/-- **Variation of the continued remainder on `[1,∞)`.** For all `a, b` there is `C` such that for `1 ≤ y₁ ≤ y₂`:
`|r_ab(y₁) − r_ab(y₂)| ≤ C(1+log y₂)^{a+b+1}(y₂−y₁)/y₁`, where `r_ab(y) = c_ab(y) − c_ab(1) − A_ab − Π_ab(y)` (the constant
terms cancel: `r_ab(y₁) − r_ab(y₂) = (c_ab(y₁) − c_ab(y₂)) − (Π_ab(y₁) − Π_ab(y₂))`).
[cite: KowalskiMichelVanderKam2000, (22)–(28) — derivation (remainder of the diagonal weight beyond the box)] -/
theorem abs_bose_rem_tail_sub_le (a b : ℕ) : ∃ C : ℝ, ∀ y₁ y₂ : ℝ, 1 ≤ y₁ → y₁ ≤ y₂ →
    |((∫ u₁ in Ioi (0 : ℝ), Real.log u₁ ^ a *
        ∫ u₂ in Ioi (y₁ / u₁), Real.exp (-(u₁ + u₂)) / (1 - Real.exp (-(u₁ + u₂))) ^ 2 * Real.log u₂ ^ b) -
      (∫ u₁ in Ioi (0 : ℝ), Real.log u₁ ^ a *
        ∫ u₂ in Ioi (y₂ / u₁), Real.exp (-(u₁ + u₂)) / (1 - Real.exp (-(u₁ + u₂))) ^ 2 * Real.log u₂ ^ b)) -
      ((∑ i ∈ Finset.range (a + 1), ∑ j ∈ Finset.range (b + 1),
        (a.choose i : ℝ) * (b.choose j : ℝ) * ((-1) ^ j + (-1) ^ i) *
          (∫ v in Ioc (0 : ℝ) 1, Real.log v ^ (i + j) * (v / (1 + v ^ 2) ^ 2)) *
          ((-1 / 2 : ℝ) ^ (a - i + (b - j)) * Real.log (1 / y₁) ^ (a - i + (b - j) + 1) /
            (((a - i + (b - j) : ℕ) : ℝ) + 1))) -
      ∑ i ∈ Finset.range (a + 1), ∑ j ∈ Finset.range (b + 1),
        (a.choose i : ℝ) * (b.choose j : ℝ) * ((-1) ^ j + (-1) ^ i) *
          (∫ v in Ioc (0 : ℝ) 1, Real.log v ^ (i + j) * (v / (1 + v ^ 2) ^ 2)) *
          ((-1 / 2 : ℝ) ^ (a - i + (b - j)) * Real.log (1 / y₂) ^ (a - i + (b - j) + 1) /
            (((a - i + (b - j) : ℕ) : ℝ) + 1)))| ≤ C * (1 + Real.log y₂) ^ (a + b + 1) * (y₂ - y₁) / y₁ := by
  obtain ⟨CT, hCT⟩ := abs_bose_coeff_sub_le_of_one_le a b
  obtain ⟨CP, hCP⟩ := abs_polyPart_sub_le a b
  have hCT0 : 0 ≤ CT := by
    have h := hCT 1 2 le_rfl (by norm_num)
    have h2 : (0 : ℝ) < (1 + |Real.log 2|) ^ (a + b) * (2 - 1) / 1 := by positivity
    have h3 : 0 ≤ CT * ((1 + |Real.log 2|) ^ (a + b) * (2 - 1) / 1) := by
      have := (abs_nonneg _).trans h
      simpa [mul_assoc, mul_div_assoc] using this
    exact nonneg_of_mul_nonneg_left h3 h2
  refine ⟨CT + CP, fun y₁ y₂ hy₁ h12 ↦ ?_⟩
  have hy₂ : 1 ≤ y₂ := hy₁.trans h12
  have hy₁0 : 0 < y₁ := one_pos.trans_le hy₁
  have hl2 : 0 ≤ Real.log y₂ := Real.log_nonneg hy₂
  have h1 := hCT y₁ y₂ hy₁ h12
  have h2 := hCP y₁ y₂ hy₁ h12
  rw [abs_of_nonneg hl2] at h1
  have hpow : (1 + Real.log y₂) ^ (a + b) ≤ (1 + Real.log y₂) ^ (a + b + 1) :=
    pow_le_pow_right₀ (by linarith) (by omega)
  have hδ0 : 0 ≤ (y₂ - y₁) / y₁ := div_nonneg (by linarith) hy₁0.le
  calc _ ≤ CT * (1 + Real.log y₂) ^ (a + b) * (y₂ - y₁) / y₁ + CP * (1 + Real.log y₂) ^ (a + b + 1) * (y₂ - y₁) / y₁ :=
        (abs_sub _ _).trans (add_le_add h1 h2)
    _ ≤ CT * (1 + Real.log y₂) ^ (a + b + 1) * (y₂ - y₁) / y₁ + CP * (1 + Real.log y₂) ^ (a + b + 1) * (y₂ - y₁) / y₁ := by
        have : CT * (1 + Real.log y₂) ^ (a + b) * ((y₂ - y₁) / y₁) ≤
            CT * (1 + Real.log y₂) ^ (a + b + 1) * ((y₂ - y₁) / y₁) := by gcongr
        rw [mul_div_assoc, mul_div_assoc (CT * _)]
        linarith
    _ = (CT + CP) * (1 + Real.log y₂) ^ (a + b + 1) * (y₂ - y₁) / y₁ := by ring

end Summit.Parity.GeneralizedHardyLittlewood.Theorems.MomentsBeyondDiagonal.DiagLines

end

§

# [WHAT TO WORK ON]
The line with "y₁) := by gcongr" and every line after it up to the end of the entries: output those exactly, and only those.

# [WRITTEN RESPONSE]
            CT * (1 + Real.log y₂) ^ (a + b + 1) * ((y₂ - y₁) / y₁) := by gcongr
        rw [mul_div_assoc, mul_div_assoc (CT * _)]
        linarith
    _ = (CT + CP) * (1 + Real.log y₂) ^ (a + b + 1) * (y₂ - y₁) / y₁ := by ring

end Summit.Parity.GeneralizedHardyLittlewood.Theorems.MomentsBeyondDiagonal.DiagLines

end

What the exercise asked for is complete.